## TASK REQUIREMENTS
Out of the lines below, please list those that hold the string "classes".

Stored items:
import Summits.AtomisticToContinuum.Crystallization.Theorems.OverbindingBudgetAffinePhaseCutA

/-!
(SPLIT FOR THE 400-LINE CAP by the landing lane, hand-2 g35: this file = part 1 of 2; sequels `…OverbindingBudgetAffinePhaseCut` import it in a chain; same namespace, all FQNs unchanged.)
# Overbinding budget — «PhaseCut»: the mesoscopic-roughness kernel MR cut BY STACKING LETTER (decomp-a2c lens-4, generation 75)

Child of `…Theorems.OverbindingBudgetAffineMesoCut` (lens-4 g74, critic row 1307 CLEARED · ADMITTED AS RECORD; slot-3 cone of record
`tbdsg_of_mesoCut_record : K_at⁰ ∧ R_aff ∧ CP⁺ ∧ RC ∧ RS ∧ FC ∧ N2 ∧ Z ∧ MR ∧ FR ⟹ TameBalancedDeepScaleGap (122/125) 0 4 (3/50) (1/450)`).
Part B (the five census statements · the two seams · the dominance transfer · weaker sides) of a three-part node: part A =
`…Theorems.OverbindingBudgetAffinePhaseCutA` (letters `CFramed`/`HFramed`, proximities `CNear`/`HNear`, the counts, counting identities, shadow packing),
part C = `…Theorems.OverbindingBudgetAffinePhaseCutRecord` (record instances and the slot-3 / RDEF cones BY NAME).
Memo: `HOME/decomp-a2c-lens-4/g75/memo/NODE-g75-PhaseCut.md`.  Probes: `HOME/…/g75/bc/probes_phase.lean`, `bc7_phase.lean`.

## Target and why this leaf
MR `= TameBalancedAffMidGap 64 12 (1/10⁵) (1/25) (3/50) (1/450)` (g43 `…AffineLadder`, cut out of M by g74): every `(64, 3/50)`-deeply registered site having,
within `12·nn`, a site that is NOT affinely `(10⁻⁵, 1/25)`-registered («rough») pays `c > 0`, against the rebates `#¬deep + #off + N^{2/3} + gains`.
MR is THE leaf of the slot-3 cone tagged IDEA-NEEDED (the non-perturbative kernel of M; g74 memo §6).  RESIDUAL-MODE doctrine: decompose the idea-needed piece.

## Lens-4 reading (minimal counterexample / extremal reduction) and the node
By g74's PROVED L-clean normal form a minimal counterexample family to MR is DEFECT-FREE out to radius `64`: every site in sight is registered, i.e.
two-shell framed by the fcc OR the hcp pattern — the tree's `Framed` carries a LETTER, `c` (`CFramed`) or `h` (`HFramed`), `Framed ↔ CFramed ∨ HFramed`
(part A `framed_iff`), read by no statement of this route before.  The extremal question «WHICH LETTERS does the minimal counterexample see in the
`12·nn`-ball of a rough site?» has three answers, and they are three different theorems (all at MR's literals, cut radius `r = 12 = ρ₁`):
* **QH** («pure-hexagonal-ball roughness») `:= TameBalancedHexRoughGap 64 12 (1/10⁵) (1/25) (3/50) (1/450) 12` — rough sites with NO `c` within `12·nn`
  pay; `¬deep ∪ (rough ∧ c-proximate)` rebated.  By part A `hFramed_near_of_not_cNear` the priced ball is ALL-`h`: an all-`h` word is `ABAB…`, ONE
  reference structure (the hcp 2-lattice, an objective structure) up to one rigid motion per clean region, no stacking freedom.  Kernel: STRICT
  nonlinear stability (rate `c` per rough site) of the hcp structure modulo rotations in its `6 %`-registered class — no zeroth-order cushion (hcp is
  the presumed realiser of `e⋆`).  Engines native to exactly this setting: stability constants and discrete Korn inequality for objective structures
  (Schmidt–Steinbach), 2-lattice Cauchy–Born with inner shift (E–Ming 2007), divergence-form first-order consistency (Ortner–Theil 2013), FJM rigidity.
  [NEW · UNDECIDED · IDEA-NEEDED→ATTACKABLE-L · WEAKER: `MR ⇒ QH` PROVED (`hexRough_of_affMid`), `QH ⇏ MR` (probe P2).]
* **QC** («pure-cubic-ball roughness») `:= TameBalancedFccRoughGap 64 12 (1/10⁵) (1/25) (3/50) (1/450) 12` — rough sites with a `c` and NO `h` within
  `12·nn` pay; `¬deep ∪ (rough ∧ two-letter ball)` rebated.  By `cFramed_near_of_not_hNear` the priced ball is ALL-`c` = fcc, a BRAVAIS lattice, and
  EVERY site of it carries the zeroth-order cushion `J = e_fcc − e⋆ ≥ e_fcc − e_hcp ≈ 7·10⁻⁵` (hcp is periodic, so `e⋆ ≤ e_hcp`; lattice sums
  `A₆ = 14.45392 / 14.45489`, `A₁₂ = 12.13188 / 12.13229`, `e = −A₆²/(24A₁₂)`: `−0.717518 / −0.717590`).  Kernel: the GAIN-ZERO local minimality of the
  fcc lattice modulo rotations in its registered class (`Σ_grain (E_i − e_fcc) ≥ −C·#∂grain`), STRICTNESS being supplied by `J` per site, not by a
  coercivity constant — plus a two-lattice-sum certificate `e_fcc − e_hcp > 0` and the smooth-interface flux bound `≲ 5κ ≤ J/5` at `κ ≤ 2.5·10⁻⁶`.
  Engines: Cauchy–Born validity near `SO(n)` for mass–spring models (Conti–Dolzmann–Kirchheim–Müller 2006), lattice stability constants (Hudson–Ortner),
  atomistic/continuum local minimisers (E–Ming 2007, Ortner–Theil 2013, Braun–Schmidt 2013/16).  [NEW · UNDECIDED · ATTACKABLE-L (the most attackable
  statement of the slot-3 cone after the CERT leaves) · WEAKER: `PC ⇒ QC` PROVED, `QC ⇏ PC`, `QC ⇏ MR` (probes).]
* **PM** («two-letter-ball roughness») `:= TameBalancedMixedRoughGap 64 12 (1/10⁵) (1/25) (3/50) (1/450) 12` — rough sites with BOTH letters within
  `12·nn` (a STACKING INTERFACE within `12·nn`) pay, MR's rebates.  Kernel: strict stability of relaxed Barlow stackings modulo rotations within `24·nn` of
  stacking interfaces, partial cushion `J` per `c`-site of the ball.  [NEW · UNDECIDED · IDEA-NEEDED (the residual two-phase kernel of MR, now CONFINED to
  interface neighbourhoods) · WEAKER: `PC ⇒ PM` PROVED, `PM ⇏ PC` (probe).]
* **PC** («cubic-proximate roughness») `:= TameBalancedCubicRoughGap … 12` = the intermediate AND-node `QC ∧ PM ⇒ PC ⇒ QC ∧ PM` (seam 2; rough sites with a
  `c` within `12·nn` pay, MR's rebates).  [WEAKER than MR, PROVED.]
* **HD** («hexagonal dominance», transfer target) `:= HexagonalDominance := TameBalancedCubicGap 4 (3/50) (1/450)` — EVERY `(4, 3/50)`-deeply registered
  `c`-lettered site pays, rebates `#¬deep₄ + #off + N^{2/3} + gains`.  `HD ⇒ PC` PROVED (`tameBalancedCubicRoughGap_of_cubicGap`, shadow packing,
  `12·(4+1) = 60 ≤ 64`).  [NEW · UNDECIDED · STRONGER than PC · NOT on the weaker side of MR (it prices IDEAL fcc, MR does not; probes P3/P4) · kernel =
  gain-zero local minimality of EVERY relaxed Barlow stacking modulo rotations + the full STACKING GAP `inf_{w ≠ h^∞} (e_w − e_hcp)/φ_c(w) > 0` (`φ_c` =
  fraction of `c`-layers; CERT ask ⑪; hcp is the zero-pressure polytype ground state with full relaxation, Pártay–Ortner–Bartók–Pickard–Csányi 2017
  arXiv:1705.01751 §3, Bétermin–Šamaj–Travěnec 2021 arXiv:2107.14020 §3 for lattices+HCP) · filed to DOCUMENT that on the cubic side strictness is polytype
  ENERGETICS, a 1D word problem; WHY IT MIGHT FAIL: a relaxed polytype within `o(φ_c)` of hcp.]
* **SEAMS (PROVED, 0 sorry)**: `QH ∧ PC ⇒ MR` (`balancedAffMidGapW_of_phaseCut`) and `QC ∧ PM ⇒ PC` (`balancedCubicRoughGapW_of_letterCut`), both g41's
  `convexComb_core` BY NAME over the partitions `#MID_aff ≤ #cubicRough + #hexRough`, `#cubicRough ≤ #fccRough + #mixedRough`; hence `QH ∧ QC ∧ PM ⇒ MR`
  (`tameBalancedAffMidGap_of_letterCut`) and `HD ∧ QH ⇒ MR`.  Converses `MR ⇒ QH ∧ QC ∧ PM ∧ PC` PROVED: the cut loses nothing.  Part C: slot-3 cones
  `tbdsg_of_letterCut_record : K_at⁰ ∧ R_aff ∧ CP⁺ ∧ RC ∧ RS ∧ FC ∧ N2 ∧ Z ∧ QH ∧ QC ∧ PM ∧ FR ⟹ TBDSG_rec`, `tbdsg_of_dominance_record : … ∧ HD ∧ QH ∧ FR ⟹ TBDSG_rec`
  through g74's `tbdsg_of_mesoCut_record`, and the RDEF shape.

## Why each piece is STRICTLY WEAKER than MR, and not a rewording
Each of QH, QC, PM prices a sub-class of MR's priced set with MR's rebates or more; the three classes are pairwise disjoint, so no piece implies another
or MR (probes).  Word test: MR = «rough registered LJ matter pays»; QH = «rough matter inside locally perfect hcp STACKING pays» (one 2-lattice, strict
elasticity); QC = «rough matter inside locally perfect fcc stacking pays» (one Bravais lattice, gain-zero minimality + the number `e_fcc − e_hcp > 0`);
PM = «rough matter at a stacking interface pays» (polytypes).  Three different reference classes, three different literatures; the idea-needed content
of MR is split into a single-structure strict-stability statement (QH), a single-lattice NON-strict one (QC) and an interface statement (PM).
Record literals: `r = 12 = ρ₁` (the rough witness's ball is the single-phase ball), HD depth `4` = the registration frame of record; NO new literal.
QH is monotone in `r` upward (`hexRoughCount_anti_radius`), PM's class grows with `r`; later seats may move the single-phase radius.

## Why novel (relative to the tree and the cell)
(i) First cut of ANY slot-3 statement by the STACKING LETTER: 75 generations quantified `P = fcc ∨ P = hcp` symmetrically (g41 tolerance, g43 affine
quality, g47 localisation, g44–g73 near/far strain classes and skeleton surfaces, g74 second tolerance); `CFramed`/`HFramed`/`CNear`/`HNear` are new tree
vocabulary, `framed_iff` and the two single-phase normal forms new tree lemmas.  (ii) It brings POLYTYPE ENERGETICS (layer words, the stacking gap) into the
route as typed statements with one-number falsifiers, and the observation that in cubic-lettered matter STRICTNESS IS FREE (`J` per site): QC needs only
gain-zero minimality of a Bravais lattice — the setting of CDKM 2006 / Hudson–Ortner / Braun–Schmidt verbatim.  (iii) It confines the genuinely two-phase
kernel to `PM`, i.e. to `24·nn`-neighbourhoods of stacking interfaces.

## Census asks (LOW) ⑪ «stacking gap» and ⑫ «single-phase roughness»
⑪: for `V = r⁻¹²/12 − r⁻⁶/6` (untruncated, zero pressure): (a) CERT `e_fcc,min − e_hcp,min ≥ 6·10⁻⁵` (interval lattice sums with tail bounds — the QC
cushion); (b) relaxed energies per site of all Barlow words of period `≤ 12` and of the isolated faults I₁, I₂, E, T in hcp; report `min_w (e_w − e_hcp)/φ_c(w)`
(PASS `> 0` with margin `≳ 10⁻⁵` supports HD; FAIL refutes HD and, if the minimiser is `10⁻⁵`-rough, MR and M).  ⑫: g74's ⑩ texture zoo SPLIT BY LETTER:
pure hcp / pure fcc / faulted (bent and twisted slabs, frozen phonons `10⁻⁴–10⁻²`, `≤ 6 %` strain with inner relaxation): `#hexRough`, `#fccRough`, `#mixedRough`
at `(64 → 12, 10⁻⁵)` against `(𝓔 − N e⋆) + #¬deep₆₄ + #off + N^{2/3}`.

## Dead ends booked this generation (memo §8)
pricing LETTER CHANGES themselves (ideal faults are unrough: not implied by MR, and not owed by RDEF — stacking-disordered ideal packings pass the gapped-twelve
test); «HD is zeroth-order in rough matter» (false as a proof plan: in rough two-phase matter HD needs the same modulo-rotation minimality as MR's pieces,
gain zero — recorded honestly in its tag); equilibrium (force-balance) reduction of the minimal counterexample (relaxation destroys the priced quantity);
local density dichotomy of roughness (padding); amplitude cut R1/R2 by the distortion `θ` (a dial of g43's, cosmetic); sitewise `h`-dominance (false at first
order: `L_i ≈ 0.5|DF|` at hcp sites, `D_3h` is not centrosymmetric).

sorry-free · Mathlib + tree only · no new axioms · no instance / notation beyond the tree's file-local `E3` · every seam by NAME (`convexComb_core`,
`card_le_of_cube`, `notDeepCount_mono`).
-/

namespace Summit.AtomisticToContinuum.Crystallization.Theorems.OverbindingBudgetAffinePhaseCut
==
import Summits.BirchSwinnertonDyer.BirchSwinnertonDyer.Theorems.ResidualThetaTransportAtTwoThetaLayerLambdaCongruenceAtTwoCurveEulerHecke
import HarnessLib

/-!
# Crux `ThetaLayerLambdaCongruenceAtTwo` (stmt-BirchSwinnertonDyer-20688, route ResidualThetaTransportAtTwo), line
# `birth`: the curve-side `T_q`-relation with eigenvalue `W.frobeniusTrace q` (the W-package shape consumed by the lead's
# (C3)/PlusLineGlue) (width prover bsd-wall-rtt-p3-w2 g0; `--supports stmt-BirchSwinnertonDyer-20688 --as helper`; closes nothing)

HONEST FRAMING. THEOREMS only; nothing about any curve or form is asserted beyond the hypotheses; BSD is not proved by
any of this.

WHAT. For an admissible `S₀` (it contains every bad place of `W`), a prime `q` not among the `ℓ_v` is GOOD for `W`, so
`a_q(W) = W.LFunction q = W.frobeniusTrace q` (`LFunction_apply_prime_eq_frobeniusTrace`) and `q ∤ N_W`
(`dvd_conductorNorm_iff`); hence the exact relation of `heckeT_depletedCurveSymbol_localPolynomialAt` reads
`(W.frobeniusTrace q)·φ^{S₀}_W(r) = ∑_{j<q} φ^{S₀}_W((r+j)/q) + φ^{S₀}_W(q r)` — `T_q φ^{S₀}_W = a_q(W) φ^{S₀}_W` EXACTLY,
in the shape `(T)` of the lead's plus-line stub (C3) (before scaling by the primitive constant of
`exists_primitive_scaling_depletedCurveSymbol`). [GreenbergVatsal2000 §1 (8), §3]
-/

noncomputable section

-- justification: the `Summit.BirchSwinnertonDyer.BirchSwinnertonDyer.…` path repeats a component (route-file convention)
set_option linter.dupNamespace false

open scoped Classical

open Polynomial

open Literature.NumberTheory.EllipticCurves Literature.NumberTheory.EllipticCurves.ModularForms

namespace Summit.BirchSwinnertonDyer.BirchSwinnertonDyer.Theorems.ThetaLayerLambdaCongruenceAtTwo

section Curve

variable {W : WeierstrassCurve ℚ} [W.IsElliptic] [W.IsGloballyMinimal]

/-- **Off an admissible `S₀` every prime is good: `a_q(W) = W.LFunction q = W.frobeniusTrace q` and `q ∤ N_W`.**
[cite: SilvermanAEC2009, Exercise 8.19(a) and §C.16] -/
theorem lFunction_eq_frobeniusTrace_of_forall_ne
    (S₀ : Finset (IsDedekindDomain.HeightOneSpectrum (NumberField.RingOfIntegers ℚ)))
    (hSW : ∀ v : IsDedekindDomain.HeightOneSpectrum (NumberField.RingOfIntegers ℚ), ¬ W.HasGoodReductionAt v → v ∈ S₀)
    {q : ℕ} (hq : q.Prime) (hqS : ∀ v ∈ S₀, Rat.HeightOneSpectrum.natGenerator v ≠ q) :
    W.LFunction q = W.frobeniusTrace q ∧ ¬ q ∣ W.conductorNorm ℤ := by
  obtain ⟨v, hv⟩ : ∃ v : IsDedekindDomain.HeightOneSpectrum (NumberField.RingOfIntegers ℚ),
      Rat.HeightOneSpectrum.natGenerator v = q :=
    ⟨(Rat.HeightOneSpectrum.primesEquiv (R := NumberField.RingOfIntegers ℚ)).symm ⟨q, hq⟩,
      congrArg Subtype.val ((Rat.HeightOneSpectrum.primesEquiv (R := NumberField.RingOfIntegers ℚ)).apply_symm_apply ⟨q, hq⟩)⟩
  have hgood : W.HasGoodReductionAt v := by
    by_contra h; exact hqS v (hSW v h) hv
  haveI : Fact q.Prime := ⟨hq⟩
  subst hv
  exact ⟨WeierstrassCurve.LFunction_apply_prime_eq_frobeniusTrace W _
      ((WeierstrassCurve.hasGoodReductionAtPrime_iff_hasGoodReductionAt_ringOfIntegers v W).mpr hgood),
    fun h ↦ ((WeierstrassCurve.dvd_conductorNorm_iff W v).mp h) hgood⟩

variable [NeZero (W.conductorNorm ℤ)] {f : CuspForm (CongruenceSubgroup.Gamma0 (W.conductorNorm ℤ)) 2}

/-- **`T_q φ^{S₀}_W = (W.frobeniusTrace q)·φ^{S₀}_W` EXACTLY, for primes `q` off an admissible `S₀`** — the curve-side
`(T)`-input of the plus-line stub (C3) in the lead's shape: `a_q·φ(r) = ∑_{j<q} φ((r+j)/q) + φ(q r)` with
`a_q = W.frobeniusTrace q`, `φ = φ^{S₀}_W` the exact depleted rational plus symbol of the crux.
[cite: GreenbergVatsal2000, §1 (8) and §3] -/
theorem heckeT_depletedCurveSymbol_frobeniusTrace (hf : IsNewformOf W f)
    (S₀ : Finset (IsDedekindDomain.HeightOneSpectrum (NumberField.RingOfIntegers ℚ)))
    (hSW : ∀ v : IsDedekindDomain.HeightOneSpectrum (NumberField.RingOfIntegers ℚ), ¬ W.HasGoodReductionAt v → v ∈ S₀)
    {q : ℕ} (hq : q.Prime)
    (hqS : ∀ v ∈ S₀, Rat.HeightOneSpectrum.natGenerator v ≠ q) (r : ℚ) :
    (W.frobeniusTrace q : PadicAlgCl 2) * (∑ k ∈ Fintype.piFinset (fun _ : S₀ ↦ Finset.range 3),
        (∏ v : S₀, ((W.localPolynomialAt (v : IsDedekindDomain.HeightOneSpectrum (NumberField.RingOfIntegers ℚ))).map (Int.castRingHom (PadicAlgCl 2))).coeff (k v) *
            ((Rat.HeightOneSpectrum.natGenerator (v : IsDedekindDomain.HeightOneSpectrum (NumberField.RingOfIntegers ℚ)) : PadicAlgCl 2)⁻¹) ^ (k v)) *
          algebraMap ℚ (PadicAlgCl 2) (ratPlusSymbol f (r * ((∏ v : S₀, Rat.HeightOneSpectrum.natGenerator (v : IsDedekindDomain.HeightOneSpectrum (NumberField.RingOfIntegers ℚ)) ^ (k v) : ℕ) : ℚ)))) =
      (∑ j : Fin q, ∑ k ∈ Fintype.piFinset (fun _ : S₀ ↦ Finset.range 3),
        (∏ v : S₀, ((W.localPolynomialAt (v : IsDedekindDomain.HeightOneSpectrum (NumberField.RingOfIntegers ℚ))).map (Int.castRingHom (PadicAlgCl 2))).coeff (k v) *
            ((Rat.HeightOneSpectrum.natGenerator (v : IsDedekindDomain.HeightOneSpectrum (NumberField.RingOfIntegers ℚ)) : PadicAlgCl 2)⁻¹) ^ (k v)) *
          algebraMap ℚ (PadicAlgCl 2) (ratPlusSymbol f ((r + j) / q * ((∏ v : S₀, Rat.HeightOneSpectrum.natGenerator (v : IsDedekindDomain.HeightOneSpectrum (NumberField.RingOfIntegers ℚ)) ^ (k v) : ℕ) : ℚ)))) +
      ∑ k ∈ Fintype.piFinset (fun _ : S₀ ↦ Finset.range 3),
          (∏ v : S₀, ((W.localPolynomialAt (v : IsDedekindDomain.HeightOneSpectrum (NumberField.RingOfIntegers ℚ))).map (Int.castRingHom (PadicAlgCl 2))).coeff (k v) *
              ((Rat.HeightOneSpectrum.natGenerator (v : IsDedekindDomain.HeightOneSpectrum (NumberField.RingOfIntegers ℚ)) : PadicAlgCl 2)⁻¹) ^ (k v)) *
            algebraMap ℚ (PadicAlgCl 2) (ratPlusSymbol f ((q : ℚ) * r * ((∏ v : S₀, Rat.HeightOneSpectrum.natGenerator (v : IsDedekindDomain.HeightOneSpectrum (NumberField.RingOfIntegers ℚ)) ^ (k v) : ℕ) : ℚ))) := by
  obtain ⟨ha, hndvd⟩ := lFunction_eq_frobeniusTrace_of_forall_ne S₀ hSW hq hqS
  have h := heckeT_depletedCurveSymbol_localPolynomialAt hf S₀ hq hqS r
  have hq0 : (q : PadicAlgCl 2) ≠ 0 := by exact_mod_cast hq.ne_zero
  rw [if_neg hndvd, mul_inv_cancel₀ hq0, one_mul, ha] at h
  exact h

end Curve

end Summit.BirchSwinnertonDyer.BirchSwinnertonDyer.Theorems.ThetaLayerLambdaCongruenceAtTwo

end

## FINISHED EXERCISE
Each of QH, QC, PM prices a sub-class of MR's priced set with MR's rebates or more; the three classes are pairwise disjoint, so no piece implies another
PM = «rough matter at a stacking interface pays» (polytypes).  Three different reference classes, three different literatures; the idea-needed content
quality, g47 localisation, g44–g73 near/far strain classes and skeleton surfaces, g74 second tolerance); `CFramed`/`HFramed`/`CNear`/`HNear` are new tree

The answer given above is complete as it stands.